(Records contained in a dataset)
**********

import Literature.MathematicalPhysics.QuantumFieldTheory.MirrorClusterOSSpace
import HarnessLib

/-!
# Cauchy–Schwarz for stencil vectors in the OS space of a mirror; configuration bookkeeping

Topic `Literature/MathematicalPhysics/QuantumFieldTheory` (theorems only: no definitions, no named
facts). A supplement to `MirrorClusterOSSpace.lean` (the reproducing-kernel Hilbert space
`MirrorOSData.Space` of the mirror kernel `K(a, b) = S(θ_n a ⊔ b)`, kernel vectors `gen a` with
`⟪gen a, gen b⟫ = K(a, b)`):

* `MirrorOSData.stencil_sq_le` — for clusters `P i, Q i, C` (`i ∈ ι`) and `Y`, the OS vector
  `V = Σᵢ (δ_{P i} + δ_{Q i} - 2 δ_C)` ("stencil vector") satisfies the Cauchy–Schwarz inequality
  `⟪V, δ_Y⟫² ≤ ‖V‖² ‖δ_Y‖²`, written out in kernel entries (uses the tree's `corrFamily_comp_cast`). With one-point clusters at the points
  of a `7`-point stencil this is the DISCRETE NULL-VECTOR inequality by which a harmonic one-point
  Gram kernel forces harmonicity of `x ↦ S(x ⊔ Y)` (Glimm–Jaffe §6.1, Prop. 6.1.1, in finite form).
* `corrFamily_append_singleton`, `corrFamily_append_one_one`, `fin_cons_sub_eq` — arity bookkeeping for `Fin.append` / `Fin.cons` configurations.

## References
* J. Glimm, A. Jaffe, *Quantum Physics* (2nd ed. 1987), §6.1, Prop. 6.1.1. [GlimmJaffe1987]
* K. Osterwalder, R. Schrader, Comm. Math. Phys. 31 (1973), §4.1.
-/

noncomputable section

open scoped InnerProductSpace BigOperators
open Literature.Probability.LatticeModels

namespace Literature.MathematicalPhysics.QuantumFieldTheory

variable {d : ℕ}

/-! ### Configuration bookkeeping -/

/-- `S_{1+m}({a} ⊔ y) = S_{m+1}(a :: y)`. [folklore] -/
theorem corrFamily_append_singleton (S : CorrFamily d) (a : EuclideanSpace ℝ (Fin d)) {m : ℕ}
    (y : Fin m → EuclideanSpace ℝ (Fin d)) :
    S (1 + m) (Fin.append (fun _ : Fin 1 => a) y) = S (m + 1) (Fin.cons a y) := by
  rw [Fin.append_left_eq_cons]; exact corrFamily_comp_cast S (Nat.add_comm 1 m) _

/-- `S_{1+1}({a} ⊔ {b}) = S₂(a, b)`. [folklore] -/
theorem corrFamily_append_one_one (S : CorrFamily d) (a b : EuclideanSpace ℝ (Fin d)) :
    S (1 + 1) (Fin.append (fun _ : Fin 1 => a) (fun _ : Fin 1 => b)) = S 2 ![a, b] := by
  show S 2 _ = S 2 _
  congr 1
  funext i
  fin_cases i <;> rfl

/-- Translating the first point and the cluster translates the whole configuration. [folklore] -/
theorem fin_cons_sub_eq (x v : EuclideanSpace ℝ (Fin d)) {m : ℕ} (y : Fin m → EuclideanSpace ℝ (Fin d)) :
    (Fin.cons (x - v) (fun i => y i - v) : Fin (m + 1) → EuclideanSpace ℝ (Fin d)) =
      fun j => (Fin.cons x y : Fin (m + 1) → EuclideanSpace ℝ (Fin d)) j + (-v) := by
  funext j
  refine Fin.cases ?_ (fun i => ?_) j
  · simp [sub_eq_add_neg]
  · simp [sub_eq_add_neg]

/-! ### Cauchy–Schwarz for a stencil vector in the OS space of a mirror -/

/-- **The discrete null-vector inequality (Cauchy–Schwarz in the Osterwalder–Schrader space).** For
`MirrorOSData S n`, clusters `P i, Q i, C` (`i ∈ ι`) and `Y`, the OS vector
`V = Σᵢ (δ_{P i} + δ_{Q i} - 2 δ_C)` satisfies `⟪V, δ_Y⟫² ≤ ‖V‖² ‖δ_Y‖²`, i.e.
`(Σᵢ (K(Pᵢ,Y) + K(Qᵢ,Y) - 2K(C,Y)))² ≤ (Σ_{i'} (V[P i'] + V[Q i'] - 2 V[C])) · K(Y, Y)` with
`V[D] = Σᵢ (K(Pᵢ,D) + K(Qᵢ,D) - 2K(C,D))` (in the RKHS `MirrorOSData.Space`, `inner_gen_gen`,
`norm_inner_le_norm`). [cite: GlimmJaffe1987, §6.1 Prop. 6.1.1] -/
theorem MirrorOSData.stencil_sq_le {S : CorrFamily d} {n : EuclideanSpace ℝ (Fin d)}
    (hOS : MirrorOSData S n) {ι : Type*} [Fintype ι]
    (P Q : ι → HalfSpaceCluster d n) (C Y : HalfSpaceCluster d n) :
    (∑ i, (mirrorKernel S n (P i) Y + mirrorKernel S n (Q i) Y - 2 * mirrorKernel S n C Y)) ^ 2 ≤
      (∑ i', ((∑ i, (mirrorKernel S n (P i) (P i') + mirrorKernel S n (Q i) (P i') -
                  2 * mirrorKernel S n C (P i'))) +
              (∑ i, (mirrorKernel S n (P i) (Q i') + mirrorKernel S n (Q i) (Q i') -
                  2 * mirrorKernel S n C (Q i'))) -
              2 * (∑ i, (mirrorKernel S n (P i) C + mirrorKernel S n (Q i) C -
                  2 * mirrorKernel S n C C)))) *
        mirrorKernel S n Y Y := by
  obtain ⟨V, hV⟩ : ∃ V : hOS.Space, V = ∑ i, (hOS.gen (P i) + hOS.gen (Q i) - (2:ℂ) • hOS.gen C) :=
    ⟨_, rfl⟩
  have hVD : ∀ D : HalfSpaceCluster d n, ⟪V, hOS.gen D⟫_ℂ =
      ((∑ i, (mirrorKernel S n (P i) D + mirrorKernel S n (Q i) D - 2 * mirrorKernel S n C D) :
        ℝ) : ℂ) := by
    intro D
    rw [hV, sum_inner, Complex.ofReal_sum]
    refine Finset.sum_congr rfl fun i _ => ?_
    rw [inner_sub_left, inner_add_left, inner_smul_left, hOS.inner_gen_gen, hOS.inner_gen_gen,
      hOS.inner_gen_gen, map_ofNat]
    push_cast
    ring
  have hVV : ⟪V, V⟫_ℂ = ((∑ i', ((∑ i, (mirrorKernel S n (P i) (P i') +
      mirrorKernel S n (Q i) (P i') - 2 * mirrorKernel S n C (P i'))) +
      (∑ i, (mirrorKernel S n (P i) (Q i') + mirrorKernel S n (Q i) (Q i') -
        2 * mirrorKernel S n C (Q i'))) -
      2 * (∑ i, (mirrorKernel S n (P i) C + mirrorKernel S n (Q i) C -
        2 * mirrorKernel S n C C))) : ℝ) : ℂ) := by
    nth_rw 2 [hV]
    rw [inner_sum, Complex.ofReal_sum]
    refine Finset.sum_congr rfl fun i' _ => ?_
    rw [inner_sub_right, inner_add_right, inner_smul_right, hVD, hVD, hVD]
    push_cast
    ring
  have hcs := norm_inner_le_norm (𝕜 := ℂ) V (hOS.gen Y)
  rw [hVD Y, Complex.norm_real, Real.norm_eq_abs] at hcs
  have h1 : ‖V‖ ^ 2 = ∑ i', ((∑ i, (mirrorKernel S n (P i) (P i') +
      mirrorKernel S n (Q i) (P i') - 2 * mirrorKernel S n C (P i'))) +
      (∑ i, (mirrorKernel S n (P i) (Q i') + mirrorKernel S n (Q i) (Q i') -
        2 * mirrorKernel S n C (Q i'))) -
      2 * (∑ i, (mirrorKernel S n (P i) C + mirrorKernel S n (Q i) C -
        2 * mirrorKernel S n C C))) := by
    rw [@norm_sq_eq_re_inner ℂ, hVV]
    simp only [RCLike.re_to_complex, Complex.ofReal_re]
  have h2 : ‖hOS.gen Y‖ ^ 2 = mirrorKernel S n Y Y := by
    rw [@norm_sq_eq_re_inner ℂ, hOS.inner_gen_gen]
    simp only [RCLike.re_to_complex, Complex.ofReal_re]
  calc (∑ i, (mirrorKernel S n (P i) Y + mirrorKernel S n (Q i) Y - 2 * mirrorKernel S n C Y)) ^ 2
      = |∑ i, (mirrorKernel S n (P i) Y + mirrorKernel S n (Q i) Y -
          2 * mirrorKernel S n C Y)| ^ 2 := (sq_abs _).symm
    _ ≤ (‖V‖ * ‖hOS.gen Y‖) ^ 2 := pow_le_pow_left₀ (abs_nonneg _) hcs 2
    _ = _ := by rw [mul_pow, h1, h2]


end Literature.MathematicalPhysics.QuantumFieldTheory

end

**********

**EXERCISE OBJECTIVE**
Retrieve each line from the records above where the word "Complex" occurs.

**ANSWER TO THE EXERCISE**
    rw [hV, sum_inner, Complex.ofReal_sum]
    rw [inner_sum, Complex.ofReal_sum]
  rw [hVD Y, Complex.norm_real, Real.norm_eq_abs] at hcs
    simp only [RCLike.re_to_complex, Complex.ofReal_re]
    simp only [RCLike.re_to_complex, Complex.ofReal_re]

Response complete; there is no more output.